More importantly, though, that same old line is overshadowing a far more interesting angle. Marital autists don't succeed in spite of their autism, nor the succeed only because of it, Rain Man-style. They succeed with autism. Like everything else about us as fighters, from body structure to psychological makeup, it provides a combination of strengths and weaknesses that can both make and break us in on the mats, or in the ring or cage.

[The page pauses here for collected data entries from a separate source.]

/-- **The source row of `A^m`.** [cite: MahajanVinay1999, §3.1 (p0006.txt:L11–47)] -/
theorem mvCharAdjGen_pow_src (m : ℕ) (y : CState n) :
    (mvCharAdjGen k n ^ m) (src n) y = csrcRow k n m y := by
  induction m generalizing y with
  | zero =>
    rcases y with ⟨⟨⟩⟩ | ⟨q | d⟩
    · simp [csrcRow]
    · simp [csrcRow]
    · simp [csrcRow]
  | succ m ih =>
    rw [pow_succ, Matrix.mul_apply]
    simp_rw [ih]
    rw [Fintype.sum_sum_type, Fintype.sum_sum_type]
    simp only [Finset.univ_unique, Finset.sum_singleton]
    have h0 : ∀ x : CState n, mvCharAdjGen k n x (Sum.inl PUnit.unit) = 0 := by
      rintro (⟨⟨⟩⟩ | ⟨p | d⟩) <;> rfl
    have h1 : ∀ q : LState n,
        mvCharAdjGen k n (Sum.inl PUnit.unit) (Sum.inr (Sum.inl q)) = fullSrc k n q := fun q => rfl
    have h2 : ∀ p q : LState n,
        mvCharAdjGen k n (Sum.inr (Sum.inl p)) (Sum.inr (Sum.inl q)) = fullN k n p q := fun p q => rfl
    have h3 : ∀ (d : Fin (n + 3)) (q : LState n),
        mvCharAdjGen k n (Sum.inr (Sum.inr d)) (Sum.inr (Sum.inl q)) = 0 := fun d q => rfl
    have h4 : ∀ d : Fin (n + 3), mvCharAdjGen k n (Sum.inl PUnit.unit) (Sum.inr (Sum.inr d)) =
        if (d : ℕ) = 0 then 1 else 0 := fun d => rfl
    have h5 : ∀ (p : LState n) (d : Fin (n + 3)),
        mvCharAdjGen k n (Sum.inr (Sum.inl p)) (Sum.inr (Sum.inr d)) = snkW k n p d := fun p d => rfl
    have h6 : ∀ d d' : Fin (n + 3), mvCharAdjGen k n (Sum.inr (Sum.inr d)) (Sum.inr (Sum.inr d')) =
        if d = d' then 1 else 0 := fun d d' => rfl
    have hsrc : csrcRow k n m (Sum.inl PUnit.unit) = if m = 0 then 1 else 0 := rfl
    have hmid : ∀ x : LState n, csrcRow k n m (Sum.inr (Sum.inl x)) =
        if m = 0 then 0 else (fullSrc k n ᵥ* fullN k n ^ (m - 1)) x := fun _ => rfl
    have hsnk : ∀ x : Fin (n + 3), csrcRow k n m (Sum.inr (Sum.inr x)) =
        ∑ j ∈ range m, sinkIn k n j x := fun _ => rfl
    rcases y with ⟨⟨⟩⟩ | ⟨q | d⟩
    · -- into the source: no edges
      simp [h0, csrcRow]
    · -- into a layer state
      simp only [h1, h2, h3, mul_zero, Finset.sum_const_zero, add_zero, csrcRow]
      obtain _ | m := m
      · simp
      · simp only [Nat.succ_ne_zero, ↓reduceIte, zero_mul, zero_add, Nat.add_sub_cancel, pow_succ,
          ← Matrix.vecMul_vecMul]
        rfl
    · -- into a sink
      rw [show csrcRow k n (m + 1) (Sum.inr (Sum.inr d)) = ∑ j ∈ range (m + 1), sinkIn k n j d
        from rfl, Finset.sum_range_succ, h4, hsrc]
      simp_rw [h5, h6, hmid, hsnk]
      have hloop : ∑ x : Fin (n + 3), (∑ j ∈ range m, sinkIn k n j x) * (if x = d then 1 else 0) =
          ∑ j ∈ range m, sinkIn k n j d := by
        simp_rw [mul_ite, mul_one, mul_zero]
        rw [Finset.sum_ite_eq', if_pos (Finset.mem_univ _)]
      rw [hloop]
      obtain _ | m := m
      · have hs : sinkIn k n 0 d = if (d : ℕ) = 0 then 1 else 0 := by simp [sinkIn]
        rw [hs]
        simp
      · have hs : sinkIn k n (m + 1) d =
            ∑ q : LState n, (fullSrc k n ᵥ* fullN k n ^ m) q * snkW k n q d := by
          simp [sinkIn]
        rw [hs]
        simp only [Nat.succ_ne_zero, ↓reduceIte, zero_mul, zero_add, Nat.add_sub_cancel]
        exact add_comm _ _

Wouldn't it be far more intriguing to analyze autism as such, instead of reducing it to a two-dimensional barrier? Wouldn't it be more fascinating to treat every neurodivergent condition this way?

When Georges St-Pierre started talking about his OCD, it led to all sorts of fascinating discussion, from both GSP and others, about how the condition influenced and maybe even fueled his MMA career. Think of how much we would have lost out on if anyone had tried to turn GSP into a simple object of inspiration. Think of how much we are missing out on when other martial artists are treated that way.

If the neuroatypical people who still produce the bulk of the material on autism could just work a little harder to overcome their own biases, reject their bad attitudes about the role that disabilities actually play in athletes' lives, and start to look at the bigger picture, though, we might actually find ourselves with a whole new and more thoughtful kind of story that would be genuinely inspiring.